I don’t think anyone argues there have been literally zero advances in ML, but my concern is 1. the excess hype, 2. agents making use of these models (ie. administration) and then shifting the consequences onto less powerful groups who are too disabled to advocate for their interests, or too busy working to engage in PR.

There remains a lot of what Harry Crane calls “Naive Probabilism” in health science, but there are no incentives for eventual correction, as there is in the insurance and actuarial realm.

Added: MIT Technology Review article on ML prediction during pandemic.

But many tools were developed either by AI researchers who lacked the medical expertise to spot flaws in the data or by medical researchers who lacked the mathematical skills to compensate for those flaws.

Wynants asked one company that was marketing deep-learning algorithms to share information about its approach but did not hear back.
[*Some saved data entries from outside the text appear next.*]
import Mathlib
import HarnessLib
import Summits.AnomalousDissipation.AnomalousDissipation.Theses.LimitingAbsorption
import Literature.Analysis.FluidPDE.PassiveScalar
import Literature.Analysis.FluidPDE.PassiveScalarForced
import Literature.Analysis.FluidPDE.SeisDissipationRateBound

/-!
# Sketch (crux-ideate, ideator 2, round 1) — crux `LimitingAbsorption.UniformRelaxationWitness`
(stmt-AnomalousDissipation-2937)

Typed spine of the idea card `sign-coherent-two-phase-stirring`:

* `RelaxesUniformlyFrom` — the `(U_h)` clause of the crux, with the set of admissible phases as a
  parameter (the crux uses `S = Ici 0`).
* `SeisSharpBudgetedRelaxer` — FIRST LEMMA (kinematic template at the Seis threshold): a
  bounded-energy, point-symmetric, time-periodic smooth stirring family `w_ν` with enstrophy
  `O(log²(1/ν))` relaxing ONE odd smooth profile `h` `ν`-uniformly from EVERY phase. Seis 2022
  (vendored `Seis2022_rmk1_L2`) says no family with `o(log²)` enstrophy can; the card's two-phase
  architecture is the candidate witness. Open-but-tractable (kinematic), size L.
* `OddSectorPreserved` — symmetry bookkeeping: for a point-symmetric drift and an odd datum every
  weak solution stays odd (uniqueness for bounded drift), hence has zero mean on every
  point-symmetric measurable set — the typed form of "phase parity": the scalar never needs to
  cross the `±`-vorticity interface to lose its phase means.
* `PeriodicPhaseReduction` — for a time-periodic drift, `(U_h)` from the phases of one period is
  `(U_h)` from every phase (proved below: pure rewriting).
* `RecurrentSymmetricStates` — the TRANSFER `C⁺`: exact time-periodic, point-symmetric, steadily
  forced 2-D Navier–Stokes states with pointwise bounded energy, `(U_h)` over one period and the
  absorption floor; `TransferClaim : C⁺ → UniformRelaxationWitness` (typed; the proof is
  `PeriodicPhaseReduction` + `meanEnergy ≤ sup-energy`, left to crux-plan).
-/

open MeasureTheory Set Filter
open scoped ENNReal NNReal

noncomputable section

set_option linter.dupNamespace false

namespace Summit.AnomalousDissipation.AnomalousDissipation.Cruxes.UniformRelaxationWitness.Ideator2

open Literature.Analysis.FluidPDE Literature.Analysis.FunctionSpaces

/-- The flat two-torus (local notation). -/
local notation "𝕋²" => UnitAddTorus (Fin 2)
/-- Planar velocity values (local notation). -/
local notation "E²" => EuclideanSpace ℝ (Fin 2)

/-- The `(U_h)` clause of the crux with a parameter `S` = set of admissible release phases:
every weak solution of `∂ₜθ + u(s+·)·∇θ = κΔθ`, `θ(0) = h`, `s ∈ S`, obeys
`‖θ(t)‖² ≤ C e^{-γt} ‖h‖²` for a.e. `t ∈ (0,T)`. The crux is the case `S = Ici 0`. -/
def RelaxesUniformlyFrom (κ : ℝ) (u : ℝ → 𝕋² → E²) (h : 𝕋² → ℝ) (C γ : ℝ) (S : Set ℝ) : Prop :=
  ∀ s ∈ S, ∀ (T : ℝ) (θ : ℝ → 𝕋² → ℝ),
    Torus.IsWeakScalarTransportOn T κ (fun t => u (s + t)) h θ →
      ∀ᵐ t ∂(volume.restrict (Ioo (0 : ℝ) T)),
        Torus.scalarL2Sq (θ t) ≤ C * Real.exp (-(γ * t)) * Torus.scalarL2Sq h

/-- Readback check: the crux's `(U_h)` conjunct for level `j` is `RelaxesUniformlyFrom` with
`S = Ici 0` (definitional unfolding; stated as an `iff` over the literal text of the route decl's
inner clause). -/
theorem relaxesUniformlyFrom_ici_iff (κ : ℝ) (u : ℝ → 𝕋² → E²) (h : 𝕋² → ℝ) (C γ : ℝ) :
    RelaxesUniformlyFrom κ u h C γ (Ici 0) ↔
      ∀ s : ℝ, 0 ≤ s → ∀ (T : ℝ) (θ : ℝ → 𝕋² → ℝ),
        Torus.IsWeakScalarTransportOn T κ (fun t => u (s + t)) h θ →
          ∀ᵐ t ∂(volume.restrict (Ioo (0 : ℝ) T)),
            Torus.scalarL2Sq (θ t) ≤ C * Real.exp (-(γ * t)) * Torus.scalarL2Sq h := by
  simp [RelaxesUniformlyFrom, Set.mem_Ici]

/-- **FIRST LEMMA (kinematic template at the Seis threshold; open, size L).** There is ONE odd
smooth mean-zero profile `h ≠ 0` and constants `C, γ, E, K, T₀` such that for every
`ν ∈ (0, 1/2]` some smooth, divergence-free, mean-zero, `T₀`-periodic, point-symmetric
(`w(t,-x) = -w(t,x)`) stirring field `w_ν` with pointwise energy `≤ E` and pointwise enstrophy
`≤ K log²(1/ν)` relaxes `h` with diffusivity `ν` at the `ν`-UNIFORM exponential rate `(C, γ)` from
EVERY phase. By `Seis2022_rmk1_L2` the budget `log²` cannot be lowered; the card's candidate is the
two-phase boustrophedon-jet field (vorticity `±K^{1/2} log(1/ν)` on two interdigitated
point-symmetric phases of width `≍ 1/log(1/ν)`, chaotic inside each phase, no fluid exchange across
the interface). -/
def SeisSharpBudgetedRelaxer : Prop :=
  ∃ h : 𝕋² → ℝ, Torus.IsSmooth h ∧ Torus.HasZeroMean h ∧ (∃ x, h x ≠ 0) ∧ (∀ x, h (-x) = -h x) ∧
    ∃ C γ E K T₀ : ℝ, 0 ≤ C ∧ 0 < γ ∧ 0 < T₀ ∧
      ∀ ν : ℝ, 0 < ν → ν ≤ 1 / 2 →
        ∃ w : ℝ → 𝕋² → E²,
          (∀ t, Torus.IsSmooth (w t)) ∧ (∀ t, Torus.IsDivFree (w t)) ∧
          (∀ t, Torus.HasZeroMean (w t)) ∧
          (∀ T : ℝ, 0 < T →
            MemLp (Torus.stLift w) ⊤ (volume.restrict (Ioo (0 : ℝ) T ×ˢ univ))) ∧
          (∀ t x, w (t + T₀) x = w t x) ∧
          (∀ t x, w t (-x) = -w t x) ∧
          (∀ t, ∫⁻ x, ‖w t x‖ₑ ^ 2 ≤ ENNReal.ofReal E) ∧
          (∀ t, Torus.eGradNormSq (w t) ≤ ENNReal.ofReal (K * Real.log ν⁻¹ ^ 2)) ∧
          RelaxesUniformlyFrom ν w h C γ (Ici 0)

/-- **Odd sector is preserved (symmetry bookkeeping; size S given uniqueness for bounded drift).**
For `κ > 0`, a bounded point-symmetric drift and an odd datum, every weak solution is odd at
a.e. time; in particular `∫_U θ(t) = 0` for every measurable point-symmetric `U` — the scalar
carries no mean on either vorticity phase, so no cross-interface transport is ever needed. -/
def OddSectorPreserved : Prop :=
  ∀ (κ T : ℝ) (u : ℝ → 𝕋² → E²) (h : 𝕋² → ℝ) (θ : ℝ → 𝕋² → ℝ), 0 < κ →
    (∀ t x, u t (-x) = -u t x) → (∀ x, h (-x) = -h x) →
    MemLp (Torus.stLift u) ⊤ (volume.restrict (Ioo (0 : ℝ) T ×ˢ univ)) →
    Torus.IsWeakScalarTransportOn T κ u h θ →
      ∀ᵐ t ∂(volume.restrict (Ioo (0 : ℝ) T)),
        (fun x => θ t (-x)) =ᵐ[volume] fun x => -θ t x

/-- **Periodic phase reduction (proved).** For a `T₀`-periodic drift, `(U_h)` from the phases of
one period `[0, T₀]` is `(U_h)` from every phase `s ≥ 0` with the SAME constants: the equation
released at phase `s` is literally the equation released at phase `s mod T₀`. -/
theorem periodicPhaseReduction {κ : ℝ} {u : ℝ → 𝕋² → E²} {h : 𝕋² → ℝ} {C γ T₀ : ℝ}
    (hT₀ : 0 < T₀) (hper : Function.Periodic u T₀)
    (hU : RelaxesUniformlyFrom κ u h C γ (Icc 0 T₀)) :
    RelaxesUniformlyFrom κ u h C γ (Ici 0) := by
  intro s _ T θ hθ
  -- reduce the phase into the fundamental period
  set s' := toIcoMod hT₀ 0 s with hs'
  have hs'mem : s' ∈ Ico (0 : ℝ) (0 + T₀) := toIcoMod_mem_Ico hT₀ 0 s
  have hshift : (fun t => u (s + t)) = fun t => u (s' + t) := by
    funext t
    have h1 : s' = s - toIcoDiv hT₀ 0 s • T₀ := by
      rw [hs', self_sub_toIcoDiv_zsmul]
    rw [h1, zsmul_eq_mul]
    have := (hper.int_mul (toIcoDiv hT₀ 0 s)).sub_eq (s + t)
    -- u (s + t - n*T₀) = u (s + t)
    rw [show s - (toIcoDiv hT₀ 0 s : ℝ) * T₀ + t = s + t - (toIcoDiv hT₀ 0 s : ℝ) * T₀ by ring]
    exact this.symm
  have hs'Icc : s' ∈ Icc (0 : ℝ) T₀ := by
    refine ⟨hs'mem.1, ?_⟩
    have := hs'mem.2
    simp at this
    exact this.le
  rw [hshift] at hθ
  exact hU s' hs'Icc T θ hθ

/-- **TRANSFER `C⁺` (where the card says witnesses live).** Exact time-periodic, point-symmetric
states of the steadily forced 2-D Navier–Stokes equations: a steady smooth solenoidal mean-zero
point-symmetric force `g`, an odd smooth mean-zero profile `h`, `ν_j → 0`, periods
`0 < T_j ≤ T₀`, global Leray–Hopf (in fact classical) solutions `v_j` with `v_j(t + T_j) = v_j(t)`,
`v_j(t,-x) = -v_j(t,x)`, locally bounded, POINTWISE energy `≤ E`, the relaxation clause from the
phases of ONE period with `ν`-uniform `(C, γ)`, and the absorption floor. -/
def RecurrentSymmetricStates : Prop :=
  ∃ (g : 𝕋² → E²) (h : 𝕋² → ℝ), Torus.IsSmooth g ∧ Torus.IsDivFree g ∧ Torus.HasZeroMean g ∧
    (∀ x, g (-x) = -g x) ∧ Torus.IsSmooth h ∧ Torus.HasZeroMean h ∧ (∀ x, h (-x) = -h x) ∧
    ∃ (ν T : ℕ → ℝ) (T₀ E : ℝ) (v₀ : ℕ → 𝕋² → E²) (v : ℕ → ℝ → 𝕋² → E²),
      (∀ j, 0 < ν j) ∧ Tendsto ν atTop (nhds 0) ∧ (∀ j, 0 < T j ∧ T j ≤ T₀) ∧
      (∀ j, Torus.IsGlobalLerayHopf (ν j) (fun _ => g) (v₀ j) (v j)) ∧
      (∀ j (T' : ℝ), 0 < T' →
        MemLp (Torus.stLift (v j)) ⊤ (volume.restrict (Ioo (0 : ℝ) T' ×ˢ univ))) ∧
      (∀ j, Function.Periodic (v j) (T j)) ∧
      (∀ j t x, v j t (-x) = -v j t x) ∧
      (∀ j t, 0 ≤ t → ∫⁻ x, ‖v j t x‖ₑ ^ 2 ≤ ENNReal.ofReal E) ∧
      (∃ C γ : ℝ, 0 ≤ C ∧ 0 < γ ∧ ∀ j, RelaxesUniformlyFrom (ν j) (v j) h C γ (Icc 0 (T j))) ∧
      ∃ ε : ℝ, 0 < ε ∧ ∀ j, ∃ θ : ℝ → 𝕋² → ℝ,
        Torus.IsWeakScalarTransportForced (ν j) (v j) (fun _ => h) 0 θ ∧
        ε ≤ longTimeAvgSup (fun t => ν j * (Torus.eScalarGradNormSq (θ t)).toReal)

/-- The transfer to the crux BY NAME (typed target for crux-plan; proof = `periodicPhaseReduction`
per level + `meanEnergy ≤ E` from the pointwise energy bound via `longTimeAvgSup` monotonicity). -/
def TransferClaim : Prop :=
  RecurrentSymmetricStates →
    Summit.AnomalousDissipation.AnomalousDissipation.Theses.LimitingAbsorption.UniformRelaxationWitness

/-- The relaxation half of the transfer is already formal: periodicity upgrades one-period `(U_h)`
to all phases. -/
theorem relaxation_allPhases_of_recurrent {ν T : ℕ → ℝ} {T₀ : ℝ} {v : ℕ → ℝ → 𝕋² → E²}
    {h : 𝕋² → ℝ} {C γ : ℝ} (hT : ∀ j, 0 < T j ∧ T j ≤ T₀)
    (hper : ∀ j, Function.Periodic (v j) (T j))
    (hU : ∀ j, RelaxesUniformlyFrom (ν j) (v j) h C γ (Icc 0 (T j))) :
    ∀ j, RelaxesUniformlyFrom (ν j) (v j) h C γ (Ici 0) :=
  fun j => periodicPhaseReduction (hT j).1 (hper j) (hU j)

end Summit.AnomalousDissipation.AnomalousDissipation.Cruxes.UniformRelaxationWitness.Ideator2

end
She later found several published models from researchers tied to this company, all of them with a high risk of bias. “We don’t actually know what the company implemented,” she says.


Interesting follow-up. I was recently asked with some colleagues to author a chapter in a textbook for clinicians on AI in medicine. This discussion has been helpful as I try to lay out all thing traps and mis-aligned incentives that the practicing clinician faces when presented with algorithms. Any other cautionary or advisory ideas are welcome.

I have a few blog articles on the subject at - see especially the one about whether ML has mesmerized medicine.

Thanks. The Web site refresh looks good.

Here are a few stat articles worth study. Conceptually the first article by Hand seems most important, as it describes 1. the diminishing marginal returns of incremental information 2. uncertainties introduced by the modelling process and changes in the population over time can render any incremental predictive accuracy irrelevant.

David J. Hand “Classifier Technology and the Illusion of Progress,” Statistical Science, Statist. Sci. 21(1), 1-14, (February 2006)

Evangelia Christodoulou, Jie Ma, Gary S. Collins, Ewout W. Steyerberg, Jan Y. Verbakel, Ben Van Calster. (2019) A systematic review shows no performance benefit of machine learning over logistic regression for clinical prediction models,Journal of Clinical Epidemiology, Volume 110, Pages 12-22, ISSN 0895-4356

Austin, P. C., Harrell, F. E., & Steyerberg, E. W. (2021). Predictive performance of machine and statistical learning methods: Impact of data-generating processes on external validity in the “large N, small p” setting. Statistical Methods in Medical Research, 30(6), 1465–1483.